→ **Exercise directions**
In the records below, find the line that contains "(S₀), (V₀), (A), (NC), (NR), (NW)" and the line that contains "itself is NOT". Set down exactly those lines and every line between them, and nothing more.

→ **The data**
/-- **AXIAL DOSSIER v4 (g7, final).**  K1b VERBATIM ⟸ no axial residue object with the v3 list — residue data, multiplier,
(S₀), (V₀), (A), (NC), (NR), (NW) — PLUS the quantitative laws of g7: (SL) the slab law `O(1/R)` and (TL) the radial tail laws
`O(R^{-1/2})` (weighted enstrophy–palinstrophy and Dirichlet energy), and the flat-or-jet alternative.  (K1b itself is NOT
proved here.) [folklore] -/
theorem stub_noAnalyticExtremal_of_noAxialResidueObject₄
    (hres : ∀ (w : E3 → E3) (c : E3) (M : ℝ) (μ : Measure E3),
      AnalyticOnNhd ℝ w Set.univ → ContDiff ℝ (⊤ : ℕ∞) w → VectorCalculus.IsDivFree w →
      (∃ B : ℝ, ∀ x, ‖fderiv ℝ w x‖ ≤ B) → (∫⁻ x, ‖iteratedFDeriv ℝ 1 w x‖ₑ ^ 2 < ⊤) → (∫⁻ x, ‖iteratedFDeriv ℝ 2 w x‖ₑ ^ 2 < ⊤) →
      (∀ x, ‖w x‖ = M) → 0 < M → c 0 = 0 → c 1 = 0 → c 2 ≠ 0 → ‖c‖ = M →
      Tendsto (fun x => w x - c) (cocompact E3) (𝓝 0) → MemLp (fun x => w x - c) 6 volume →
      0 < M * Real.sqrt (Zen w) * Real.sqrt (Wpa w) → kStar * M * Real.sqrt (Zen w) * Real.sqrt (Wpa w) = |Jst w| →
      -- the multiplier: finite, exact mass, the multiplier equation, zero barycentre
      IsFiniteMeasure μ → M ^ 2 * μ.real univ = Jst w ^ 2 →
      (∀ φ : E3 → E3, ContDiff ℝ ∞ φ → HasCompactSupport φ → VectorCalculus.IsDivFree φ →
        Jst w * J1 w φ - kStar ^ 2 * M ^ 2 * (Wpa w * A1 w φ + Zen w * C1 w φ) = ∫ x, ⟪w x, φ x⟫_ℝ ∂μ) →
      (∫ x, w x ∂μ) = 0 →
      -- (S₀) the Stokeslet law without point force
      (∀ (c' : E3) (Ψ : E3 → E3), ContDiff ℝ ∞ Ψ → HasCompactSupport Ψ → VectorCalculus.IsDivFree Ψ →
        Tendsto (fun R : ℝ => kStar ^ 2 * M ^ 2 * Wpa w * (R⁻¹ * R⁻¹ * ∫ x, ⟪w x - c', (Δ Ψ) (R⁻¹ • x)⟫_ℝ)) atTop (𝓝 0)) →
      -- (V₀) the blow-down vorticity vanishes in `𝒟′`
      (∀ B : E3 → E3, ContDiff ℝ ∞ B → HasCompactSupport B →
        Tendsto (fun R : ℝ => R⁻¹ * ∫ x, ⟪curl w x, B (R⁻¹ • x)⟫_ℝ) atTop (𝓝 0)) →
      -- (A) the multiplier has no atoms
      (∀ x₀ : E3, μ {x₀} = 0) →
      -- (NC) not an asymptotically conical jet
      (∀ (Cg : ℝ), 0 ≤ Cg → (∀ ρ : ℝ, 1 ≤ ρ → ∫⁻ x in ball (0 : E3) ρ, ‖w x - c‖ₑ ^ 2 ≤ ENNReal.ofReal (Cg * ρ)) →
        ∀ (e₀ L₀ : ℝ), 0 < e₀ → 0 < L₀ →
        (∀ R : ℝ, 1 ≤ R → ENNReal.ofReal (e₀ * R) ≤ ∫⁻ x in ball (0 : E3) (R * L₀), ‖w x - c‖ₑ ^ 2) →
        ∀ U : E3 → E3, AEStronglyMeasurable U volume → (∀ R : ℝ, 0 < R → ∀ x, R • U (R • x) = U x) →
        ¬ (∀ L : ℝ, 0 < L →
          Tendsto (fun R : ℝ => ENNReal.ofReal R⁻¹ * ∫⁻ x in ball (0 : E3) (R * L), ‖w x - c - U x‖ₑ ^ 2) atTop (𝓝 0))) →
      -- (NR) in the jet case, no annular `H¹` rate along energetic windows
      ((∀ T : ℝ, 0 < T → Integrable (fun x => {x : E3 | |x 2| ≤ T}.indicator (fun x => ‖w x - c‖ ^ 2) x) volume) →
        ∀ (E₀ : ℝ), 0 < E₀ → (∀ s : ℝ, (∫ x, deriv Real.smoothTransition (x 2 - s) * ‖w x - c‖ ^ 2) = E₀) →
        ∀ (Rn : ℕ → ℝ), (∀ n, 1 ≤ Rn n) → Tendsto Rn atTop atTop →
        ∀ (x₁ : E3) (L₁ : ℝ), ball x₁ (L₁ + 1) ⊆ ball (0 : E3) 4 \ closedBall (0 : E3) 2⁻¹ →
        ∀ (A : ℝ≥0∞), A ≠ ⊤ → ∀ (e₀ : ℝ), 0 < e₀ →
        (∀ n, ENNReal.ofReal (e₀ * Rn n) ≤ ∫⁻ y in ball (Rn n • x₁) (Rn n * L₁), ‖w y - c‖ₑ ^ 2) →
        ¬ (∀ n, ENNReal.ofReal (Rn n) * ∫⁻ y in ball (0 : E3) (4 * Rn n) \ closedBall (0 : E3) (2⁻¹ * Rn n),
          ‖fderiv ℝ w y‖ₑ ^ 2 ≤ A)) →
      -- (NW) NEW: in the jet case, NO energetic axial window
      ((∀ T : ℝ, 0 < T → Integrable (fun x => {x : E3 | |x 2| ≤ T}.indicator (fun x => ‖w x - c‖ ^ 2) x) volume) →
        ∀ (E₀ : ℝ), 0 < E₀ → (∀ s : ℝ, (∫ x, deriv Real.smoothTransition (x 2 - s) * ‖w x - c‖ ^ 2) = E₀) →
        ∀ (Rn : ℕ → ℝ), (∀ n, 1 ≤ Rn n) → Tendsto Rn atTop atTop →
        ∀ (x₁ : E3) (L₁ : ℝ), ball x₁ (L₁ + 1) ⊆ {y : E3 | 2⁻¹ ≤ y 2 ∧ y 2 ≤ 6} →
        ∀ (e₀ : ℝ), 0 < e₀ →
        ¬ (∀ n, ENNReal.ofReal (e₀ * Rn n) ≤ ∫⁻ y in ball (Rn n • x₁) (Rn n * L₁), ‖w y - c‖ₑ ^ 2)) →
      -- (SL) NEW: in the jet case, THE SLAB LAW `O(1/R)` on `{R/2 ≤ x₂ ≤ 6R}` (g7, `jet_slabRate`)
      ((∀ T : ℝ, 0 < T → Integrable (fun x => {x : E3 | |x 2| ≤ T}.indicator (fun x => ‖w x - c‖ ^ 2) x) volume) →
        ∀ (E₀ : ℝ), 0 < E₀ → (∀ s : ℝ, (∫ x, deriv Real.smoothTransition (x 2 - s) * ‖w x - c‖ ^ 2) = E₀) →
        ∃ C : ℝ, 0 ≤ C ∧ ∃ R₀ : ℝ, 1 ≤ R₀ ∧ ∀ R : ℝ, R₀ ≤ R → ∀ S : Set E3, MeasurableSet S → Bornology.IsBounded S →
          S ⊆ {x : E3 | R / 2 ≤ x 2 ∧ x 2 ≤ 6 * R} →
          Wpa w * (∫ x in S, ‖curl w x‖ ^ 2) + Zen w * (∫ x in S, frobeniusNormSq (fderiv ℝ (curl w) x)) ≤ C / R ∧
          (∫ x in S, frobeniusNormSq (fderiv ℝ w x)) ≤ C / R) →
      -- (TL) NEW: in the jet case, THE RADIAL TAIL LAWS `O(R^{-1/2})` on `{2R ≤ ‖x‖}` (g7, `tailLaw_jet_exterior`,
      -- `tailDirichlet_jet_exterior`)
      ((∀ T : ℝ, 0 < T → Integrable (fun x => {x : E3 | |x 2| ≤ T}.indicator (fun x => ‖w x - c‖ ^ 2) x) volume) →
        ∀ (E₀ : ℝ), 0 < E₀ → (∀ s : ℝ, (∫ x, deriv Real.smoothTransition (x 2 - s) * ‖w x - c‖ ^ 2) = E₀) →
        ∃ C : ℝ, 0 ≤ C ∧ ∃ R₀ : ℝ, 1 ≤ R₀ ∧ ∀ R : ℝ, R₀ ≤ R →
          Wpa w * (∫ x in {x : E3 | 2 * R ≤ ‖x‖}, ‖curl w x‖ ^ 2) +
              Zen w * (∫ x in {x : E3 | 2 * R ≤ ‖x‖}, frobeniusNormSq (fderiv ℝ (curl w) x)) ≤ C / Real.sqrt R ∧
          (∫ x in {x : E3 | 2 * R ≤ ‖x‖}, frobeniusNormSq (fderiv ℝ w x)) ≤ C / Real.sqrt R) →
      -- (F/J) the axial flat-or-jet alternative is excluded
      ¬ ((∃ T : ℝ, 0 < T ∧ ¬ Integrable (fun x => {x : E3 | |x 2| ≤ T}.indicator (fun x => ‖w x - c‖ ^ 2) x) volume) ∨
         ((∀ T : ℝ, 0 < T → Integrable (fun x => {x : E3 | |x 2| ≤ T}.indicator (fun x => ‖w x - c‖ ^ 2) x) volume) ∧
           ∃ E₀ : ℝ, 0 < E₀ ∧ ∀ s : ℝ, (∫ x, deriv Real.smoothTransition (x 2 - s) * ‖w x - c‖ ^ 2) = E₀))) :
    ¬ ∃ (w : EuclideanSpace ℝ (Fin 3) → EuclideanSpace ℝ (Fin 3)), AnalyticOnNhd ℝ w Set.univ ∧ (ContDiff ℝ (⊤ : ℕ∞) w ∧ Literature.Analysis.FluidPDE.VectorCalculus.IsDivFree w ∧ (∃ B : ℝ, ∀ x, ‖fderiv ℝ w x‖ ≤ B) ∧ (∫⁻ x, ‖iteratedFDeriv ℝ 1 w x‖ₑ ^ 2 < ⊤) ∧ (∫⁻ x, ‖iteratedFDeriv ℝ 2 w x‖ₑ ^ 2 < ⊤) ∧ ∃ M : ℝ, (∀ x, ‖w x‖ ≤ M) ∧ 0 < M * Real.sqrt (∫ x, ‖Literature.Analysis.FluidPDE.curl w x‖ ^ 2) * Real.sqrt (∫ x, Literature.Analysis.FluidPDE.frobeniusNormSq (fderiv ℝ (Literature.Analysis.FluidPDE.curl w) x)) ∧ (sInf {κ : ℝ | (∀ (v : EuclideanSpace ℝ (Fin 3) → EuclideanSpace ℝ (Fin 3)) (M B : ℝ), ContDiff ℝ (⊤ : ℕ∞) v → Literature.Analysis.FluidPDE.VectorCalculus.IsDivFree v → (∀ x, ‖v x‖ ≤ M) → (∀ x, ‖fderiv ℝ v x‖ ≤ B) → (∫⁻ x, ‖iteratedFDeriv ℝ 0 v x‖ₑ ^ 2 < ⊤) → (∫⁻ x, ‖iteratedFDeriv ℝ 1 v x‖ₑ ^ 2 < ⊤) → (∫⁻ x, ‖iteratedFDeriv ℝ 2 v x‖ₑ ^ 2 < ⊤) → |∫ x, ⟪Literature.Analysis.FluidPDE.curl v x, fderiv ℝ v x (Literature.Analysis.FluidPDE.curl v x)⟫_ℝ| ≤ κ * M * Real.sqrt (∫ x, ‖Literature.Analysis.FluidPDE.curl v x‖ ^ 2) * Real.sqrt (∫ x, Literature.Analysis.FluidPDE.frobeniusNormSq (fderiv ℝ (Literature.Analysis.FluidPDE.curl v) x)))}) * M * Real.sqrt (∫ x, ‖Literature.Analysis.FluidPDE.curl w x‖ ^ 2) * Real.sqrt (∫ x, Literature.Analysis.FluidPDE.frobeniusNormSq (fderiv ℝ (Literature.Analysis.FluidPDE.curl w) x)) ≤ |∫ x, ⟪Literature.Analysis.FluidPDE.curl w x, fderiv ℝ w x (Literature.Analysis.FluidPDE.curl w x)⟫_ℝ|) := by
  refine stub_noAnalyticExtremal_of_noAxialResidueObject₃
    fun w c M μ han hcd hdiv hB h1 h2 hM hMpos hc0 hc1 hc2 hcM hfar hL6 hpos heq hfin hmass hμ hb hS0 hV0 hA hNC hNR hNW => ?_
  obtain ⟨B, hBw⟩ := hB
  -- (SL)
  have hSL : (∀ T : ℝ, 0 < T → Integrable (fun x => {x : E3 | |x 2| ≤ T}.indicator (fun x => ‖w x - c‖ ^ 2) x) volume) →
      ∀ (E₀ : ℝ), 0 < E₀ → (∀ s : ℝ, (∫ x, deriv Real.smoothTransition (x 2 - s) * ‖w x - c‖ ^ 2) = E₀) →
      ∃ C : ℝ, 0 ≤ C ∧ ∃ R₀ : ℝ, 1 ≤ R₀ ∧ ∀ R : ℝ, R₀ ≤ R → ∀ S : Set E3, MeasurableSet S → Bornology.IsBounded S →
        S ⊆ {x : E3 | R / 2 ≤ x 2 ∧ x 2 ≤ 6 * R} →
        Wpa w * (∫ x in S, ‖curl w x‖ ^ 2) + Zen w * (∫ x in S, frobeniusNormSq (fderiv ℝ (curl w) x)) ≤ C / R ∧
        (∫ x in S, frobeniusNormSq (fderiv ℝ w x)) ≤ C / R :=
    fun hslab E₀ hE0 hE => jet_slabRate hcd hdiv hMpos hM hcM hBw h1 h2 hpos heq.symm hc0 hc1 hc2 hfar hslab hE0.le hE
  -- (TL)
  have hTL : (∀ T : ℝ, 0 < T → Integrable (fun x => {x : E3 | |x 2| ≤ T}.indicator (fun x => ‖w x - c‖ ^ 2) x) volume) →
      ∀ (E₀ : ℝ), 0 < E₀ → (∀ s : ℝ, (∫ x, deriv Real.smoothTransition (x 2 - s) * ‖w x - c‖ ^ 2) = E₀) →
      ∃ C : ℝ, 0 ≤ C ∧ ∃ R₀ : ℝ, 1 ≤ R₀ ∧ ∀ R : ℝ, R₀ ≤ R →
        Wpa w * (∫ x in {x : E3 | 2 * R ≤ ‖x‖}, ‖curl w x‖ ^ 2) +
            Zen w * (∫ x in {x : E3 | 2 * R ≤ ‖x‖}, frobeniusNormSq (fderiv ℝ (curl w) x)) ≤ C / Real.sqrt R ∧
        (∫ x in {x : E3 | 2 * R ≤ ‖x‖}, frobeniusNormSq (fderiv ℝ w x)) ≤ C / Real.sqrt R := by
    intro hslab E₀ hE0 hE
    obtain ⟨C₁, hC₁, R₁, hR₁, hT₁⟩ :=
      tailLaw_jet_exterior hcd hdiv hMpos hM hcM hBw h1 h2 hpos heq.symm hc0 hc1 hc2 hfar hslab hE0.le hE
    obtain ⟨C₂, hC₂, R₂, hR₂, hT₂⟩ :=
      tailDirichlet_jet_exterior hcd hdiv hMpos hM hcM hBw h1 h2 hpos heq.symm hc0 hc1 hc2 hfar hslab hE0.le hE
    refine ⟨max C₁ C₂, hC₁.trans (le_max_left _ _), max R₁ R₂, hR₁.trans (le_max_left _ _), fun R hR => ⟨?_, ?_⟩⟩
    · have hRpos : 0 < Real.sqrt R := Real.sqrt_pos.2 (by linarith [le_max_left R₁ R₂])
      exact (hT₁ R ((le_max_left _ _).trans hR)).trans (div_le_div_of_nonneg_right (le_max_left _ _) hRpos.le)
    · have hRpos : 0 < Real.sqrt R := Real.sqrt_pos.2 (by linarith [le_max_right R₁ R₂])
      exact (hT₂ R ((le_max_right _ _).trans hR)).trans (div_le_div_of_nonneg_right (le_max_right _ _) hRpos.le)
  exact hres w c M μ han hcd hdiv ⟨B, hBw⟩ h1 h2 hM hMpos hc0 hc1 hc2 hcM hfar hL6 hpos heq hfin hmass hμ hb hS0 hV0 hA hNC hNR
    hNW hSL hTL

→ **Written answer**
(S₀), (V₀), (A), (NC), (NR), (NW) — PLUS the quantitative laws of g7: (SL) the slab law `O(1/R)` and (TL) the radial tail laws
`O(R^{-1/2})` (weighted enstrophy–palinstrophy and Dirichlet energy), and the flat-or-jet alternative.  (K1b itself is NOT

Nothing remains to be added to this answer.